Nas palavras da professora: “Nenhuma análise da construção
do Estado nacional brasileiro e de sua ordem jurídica pode mais
desconsiderar a extensão e a gravidade da ilegalidade associada ao
tráfico de escravos.” O Estado brasileiro fingia que não via os
barcos que traziam negros, e sua burocracia cuidava de tirar das ruas a
população “sempre perigosa” dos 11 mil “pretos livres” que haviam
conseguido a proteção da lei de 1831. Seguindo os costumes do mundo,
eles não eram simplesmente libertados e, no Brasil, deviam cumprir 14
anos de aprendizado e serviços. Esse prazo era estourado, e às vezes,
falsificava-se a morte do “negro livre”, reescravizando-o com outra
identidade. Os escravos de Mamigonian têm nome e endereço. Salomão
Valentim morava na Rua do Sabão, Serafina Cabinda, no Beco do Mosqueiro.
Os
negros eram entregues a “concessionários”, que pagavam à Coroa módicas
quantias e os usavam como empregados domésticos, podendo alugá-los. Um
mês de aluguel quitava o débito anual do concessionário. Em alguns
casos, o negro era concedido a empreiteiros de obras públicas. Naquela
época o grande empreiteiro baiano era o comendador Barros Reis.
A
concessão de negros destinava-se a gente de “reconhecida probidade e
inteireza”. O Marquês de Paraná, grande articulador da política de
conciliação, ganhou 26 e mandou-os para sua fazenda de café. O Marquês
(depois, Duque) de Caxias teve 22. O Visconde de Sepetiba ganhou um
lote, e anos depois sua filha ajudou Carolina Conga a fugir em busca da
emancipação.
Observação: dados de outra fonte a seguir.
import Literature.NumberTheory.LFunctions.MatomakiRadziwillTaoTypical
import Literature.NumberTheory.Sieve.MatomakiRadziwill
import Mathlib.MeasureTheory.Function.Floor
import HarnessLib

/-!
# Matomäki–Radziwiłł–Tao 2015, Appendix A: the complex Matomäki–Radziwiłł theorem (named fact)

K. Matomäki, M. Radziwiłł, T. Tao, *An averaged form of Chowla's conjecture*, Algebra & Number
Theory **9** (2015), Appendix A, "Mean values of complex multiplicative functions in short
intervals" (journal pp. 2189–2192; arXiv:1503.05121, §6, where Theorem A.2 is Theorem 6.2).

* `Literature.MRT2015.shortSumA2 f I X h x` — `∑_{x ≤ n ≤ x + h, n ∈ 𝒮} f(n)` with
  `𝒮 = {X ≤ n ≤ 2X : n ∈ I.Mem}` for an interval system `I : Parity.SieveIntervalSystem η X₀`
  (the tree's rendering of the systems `[P_j, Q_j]`, conditions (A-1), (A-2) and the cutoff
  `J` = largest `j` with `Q_j ≤ exp(√(log X₀))`, from `Sieve/MatomakiRadziwill.lean`, where it
  serves the real-valued original [MR2016, Theorem 3] = `Parity.MatomakiRadziwill2016_theorem3`);
* `Literature.NumberTheory.LFunctions.MatomakiRadziwillTao2015_theoremA2` — NAMED FACT, **Theorem A.2** as printed, over
  `I : Parity.SieveIntervalSystem η X₀` with `√X ≤ X₀ ≤ X`, the distance
  `M(f; X) = Parity.minPretentiousDistSq f X X`;
* `Literature.NumberTheory.LFunctions.MRT2015.theoremA2_discrete` — PROVED corollary: the same bound for the discrete mean
  square `∑_{k} |∑_{k ≤ n < k + L, n ∈ 𝒮} f(n)|²` over integers `k ∈ (X + 1, 2X]`, obtained by
  taking `h = L - 1/2` and restricting the integral to the half-intervals `(k - 1/2, k)`, on which
  the window `[x, x + h] ∩ ℤ` is exactly `[k, k + L)`;
* `Literature.NumberTheory.LFunctions.MRT2015.mem_iff_forall_hasFactorIn`, `Literature.NumberTheory.LFunctions.MRT2015.mem_iff_isTypical` — PROVED bridges:
  `I.Mem n` is "a prime factor in each `[P_j, Q_j]` with `Q_j ≤ exp(√(log X₀))`", and for a system
  with the endpoints of Definition 2.1 it is `Literature.MRT2015.IsTypical P₁ Q₁ X₀ n`;
* `Literature.NumberTheory.LFunctions.MRT2015.def21_system` — PROVED: the sequence of Definition 2.1 IS such a system
  (monotonicity, (A-1), (A-2), existence of `J`) as soon as
  `exp(√(log X₀)) ≥ Q₁ ≥ P₁ ≥ (log Q₁)^{40/η}` and `P₁` is large in terms of `η` ("For example, …
  can be verified to obey the above estimates", App. A).

## References
* [MRT2015] Matomäki–Radziwiłł–Tao, Algebra & Number Theory 9 (2015), 2167–2196: (1-6),
  Definition 2.1, Appendix A (conditions (A-1), (A-2), Theorem A.2, p. 2190).
  [cite: MatomakiRadziwillTao2015, Appendix A, Theorem A.2]
* [MR2016] K. Matomäki, M. Radziwiłł, *Multiplicative functions in short intervals*, Ann. of
  Math. 183 (2016), §2 and Theorem 3 (the real-valued original; tree:
  `Literature/NumberTheory/Sieve/MatomakiRadziwill.lean`).

## Design choices
* `f` is an `ArithmeticFunction ℂ` with `IsMultiplicative` and `‖f n‖ ≤ 1` ("`1`-bounded
  multiplicative"), as in `Literature.NumberTheory.LFunctions.MatomakiRadziwillTao2015_theorem17`.
* The interval system, (A-1) (denominator cleared, the intended reading), (A-2), `1 ≤ P₁` and the
  cutoff `J` are the tree's `Parity.SieveIntervalSystem η X₀` — conditions (2), (3) of [MR2016, §2]
  are verbatim (A-1), (A-2), and its level parameter is Appendix A's `X₀` — so that this fact and
  `Parity.MatomakiRadziwill2016_theorem3` quantify over the same objects; `n ∈ 𝒮` is
  `X ≤ n ≤ 2X ∧ I.Mem n`.
* `M(f; X) = inf_{|t| ≤ X} 𝔻(f, n^{it}; X)²` ([MRT2015, (1-6)]) is the tree's
  `Parity.minPretentiousDistSq f X X`.
* "`≪`": a constant `C` that may depend on `η` (weaker than an absolute constant); "for all
  `X > X(η)` large enough and all `h ≥ 3`" (p. 2190) verbatim.
* The first error term is vendored in Halász's form `(1 + M) e^{-M}` (see the docstring of the
  fact for why the literal `e^{-M} M` cannot be meant).
* The integral `(1/X) ∫_X^{2X} |h⁻¹ ∑ …|² dx` is Mathlib's interval integral.
-/

noncomputable section

open Finset Real MeasureTheory
open scoped Classical

namespace Literature.NumberTheory.LFunctions

open Sieve (SieveIntervalSystem minPretentiousDistSq minPretentiousDistSq_nonneg)

namespace MRT2015

/-! ### The restricted short sums -/

variable {η X₀ : ℝ}

/-- `∑_{a ≤ n ≤ b, n ∈ 𝒮} f(n)` with `𝒮 = {X ≤ n ≤ 2X : n ∈ I.Mem}` (integer endpoints `a, b`).
[cite: MatomakiRadziwillTao2015, Theorem A.2] -/
def restrSum (f : ℕ → ℂ) (I : SieveIntervalSystem η X₀) (X : ℝ) (a b : ℕ) : ℂ :=
  ∑ n ∈ (Icc a b).filter (fun n : ℕ => X ≤ n ∧ (n : ℝ) ≤ 2 * X ∧ I.Mem n), f n

/-- The restricted short sum `∑_{x ≤ n ≤ x + h, n ∈ 𝒮} f(n)` of Theorem A.2, with
`𝒮 = {X ≤ n ≤ 2X : n ∈ I.Mem}` (integers `n` of the real window `[x, x + h]`).
[cite: MatomakiRadziwillTao2015, Theorem A.2] -/
def shortSumA2 (f : ℕ → ℂ) (I : SieveIntervalSystem η X₀) (X h x : ℝ) : ℂ :=
  restrSum f I X ⌈x⌉₊ ⌊x + h⌋₊

end MRT2015

open MRT2015 in
/-- NAMED FACT — **Matomäki–Radziwiłł–Tao 2015, Theorem A.2** (Algebra & Number Theory 9 (2015),
Appendix A, p. 2190), with the standing assumptions of Appendix A: "Let `η ∈ (0, 1/6)`, and let
`X₀` be a quantity with `√X ≤ X₀ ≤ X`. Consider a sequence of increasing intervals `[P_j, Q_j]`,
`j ≥ 1`, such that `Q₁ ≤ exp(√(log X₀))`; (A-1) for all `j ≥ 2`,
`log log Q_j / (log P_{j-1} - 1) ≤ η/(4j²)`; (A-2) for all `j ≥ 2`,
`(η/j²) log P_j ≥ 8 log Q_{j-1} + 16 log j`. Let `𝒮` be the set of integers `X ≤ n ≤ 2X` having
at least one prime factor in each of the intervals `[P_j, Q_j]` for `j ≤ J`, where `J` is the
largest index with `Q_J ≤ exp((log X₀)^{1/2})`. **Theorem A.2.** Let `f` be a `1`-bounded
multiplicative function. Let `𝒮` be as above with `η ∈ (0, 1/6)`. If `[P₁, Q₁] ⊂ [1, h]`, then
for all `X > X(η)` large enough and `h ≥ 3`,
`(1/X) ∫_X^{2X} |h⁻¹ ∑_{x ≤ n ≤ x+h, n ∈ 𝒮} f(n)|² dx
   ≪ exp(-M(f;X)) M(f;X) + (log h)^{1/3} / P₁^{1/6-η} + 1/(log X)^{1/50}`."
(The proof "proceeds as the proof of [Matomäki–Radziwiłł 2015, Theorem 3]".)  Rendering: the
interval system with (A-1), (A-2), `P₁ ≥ 1` and the cutoff `J` is `I : Parity.SieveIntervalSystem η X₀`
(the structure used for the real-valued original `Parity.MatomakiRadziwill2016_theorem3`), `n ∈ 𝒮`
is `X ≤ n ≤ 2X ∧ I.Mem n` (`shortSumA2`), `Q₁ ≤ h` is `[P₁, Q₁] ⊂ [1, h]`, and
`M(f; X) = inf_{|t| ≤ X} 𝔻(f, n^{it}; X)²` ((1-6)) is `Parity.minPretentiousDistSq f X X`.  The
implied constant is allowed to depend on `η`.

**Reading of the first error term.** Literally, `exp(-M) M` vanishes when `M(f; X) = 0` (e.g.
`f = 1`, `t = 0`), and then the printed bound is false (take `f = 1`, `X₀ = X`,
`Q₁ = h = exp((log X)^{1/4})`, `P₁ = (log Q₁)^{480}` as in the paper's own proof of Theorem A.1:
`𝒮` has density `→ 1` by Lemma 2.2, so the left side is `≥ 1/4` while the right side `→ 0`).  The
printed term is the usual shorthand for Halász's `(1 + M) e^{-M}` — the proof of Proposition A.3
begins "we can assume … `M(f;X) ≥ 1`", the range `M < 1` being covered by the trivial bound — and
we vendor it in that form, `(1 + M(f;X)) exp(-M(f;X))`, which dominates the printed
`exp(-M) M`; the statement below is therefore implied by (a correct reading of) the printed one
(cf. the same remark on `M e^{-M}` in the docstring of `Parity.halaszMontgomeryTenenbaum`).
Users take `(h : MatomakiRadziwillTao2015_theoremA2)`.
[cite: MatomakiRadziwillTao2015, Appendix A, Theorem A.2] -/
def MatomakiRadziwillTao2015_theoremA2 : Prop :=
  ∀ η : ℝ, 0 < η → η < 1 / 6 → ∃ C Xη : ℝ, ∀ (X X₀ h : ℝ) (I : SieveIntervalSystem η X₀)
    (f : ArithmeticFunction ℂ), f.IsMultiplicative → (∀ n, ‖f n‖ ≤ 1) →
    Xη < X → 3 ≤ h → Real.sqrt X ≤ X₀ → X₀ ≤ X → I.Q 1 ≤ h →
    1 / X * ∫ x in X..(2 * X), ‖(h : ℂ)⁻¹ * MRT2015.shortSumA2 f I X h x‖ ^ 2 ≤
      C * ((1 + minPretentiousDistSq f X X) * Real.exp (-minPretentiousDistSq f X X) +
        Real.log h ^ (1 / 3 : ℝ) / (I.P 1) ^ (1 / 6 - η) + 1 / Real.log X ^ (1 / 50 : ℝ))

namespace MRT2015

/-! ### The discrete corollary -/

variable {η X₀ : ℝ}

/-- On the half-interval `(k - 1/2, k)` (`k ≥ 1`) the integer points of `[x, x + (L - 1/2)]` are
exactly `k, …, k + L - 1` (`L ≥ 1`). [folklore] -/
theorem Icc_ceil_floor_eq_Ico {k L : ℕ} (hk : 1 ≤ k) (hL : 1 ≤ L) {x : ℝ}
    (hx : x ∈ Set.Ioo ((k : ℝ) - 1 / 2) k) :
    Icc ⌈x⌉₊ ⌊x + ((L : ℝ) - 1 / 2)⌋₊ = Ico k (k + L) := by
  obtain ⟨hx1, hx2⟩ := hx
  have hk' : ((k - 1 : ℕ) : ℝ) = (k : ℝ) - 1 := by
    rw [Nat.cast_sub hk]; simp
  have hceil : ⌈x⌉₊ = k := by
    rw [Nat.ceil_eq_iff (by omega)]
    refine ⟨?_, hx2.le⟩
    rw [hk']; linarith
  have hfloor : ⌊x + ((L : ℝ) - 1 / 2)⌋₊ = k + L - 1 := by
    rw [Nat.floor_eq_iff (by linarith)]
    have e : ((k + L - 1 : ℕ) : ℝ) = (k : ℝ) + L - 1 := by
      rw [Nat.cast_sub (by omega)]; push_cast; ring
    rw [e]
    constructor <;> linarith
  rw [hceil, hfloor]
  ext n; simp only [Finset.mem_Icc, Finset.mem_Ico]; omega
Ela tinha 22 anos de serviços. (Também eram atendidos
jornalistas, como Justiniano José da Rocha.) A concessão de um negro
podia azeitar um voto na Câmara.
Um século depois do fim do
tráfico, Fernando Henrique Cardoso, um presidente que informava ter “um
pé na cozinha”, passava feriadões na Marambaia, nas terras que haviam
sido do poderoso fazendeiro Joaquim de Souza Breves. Depois do fim
(legal) do tráfico, ele tinha ali um viveiro de escravos
contrabandeados.
Lendo Mamagonian, convive-se com o deputado
Tavares Bastos defendendo os negros, com o Visconde do Uruguai
protegendo a burocracia, e o jurista Teixeira de Freitas advogando para
contrabandistas. Quando se passa por Carolina Conga, Salomão Valentim e
Serafina Cabinda, veem-se ao fundo as sombras do juiz Sergio Moro, de
Michel Temer, e dos ministros Moreira Franco e Gilmar Mendes.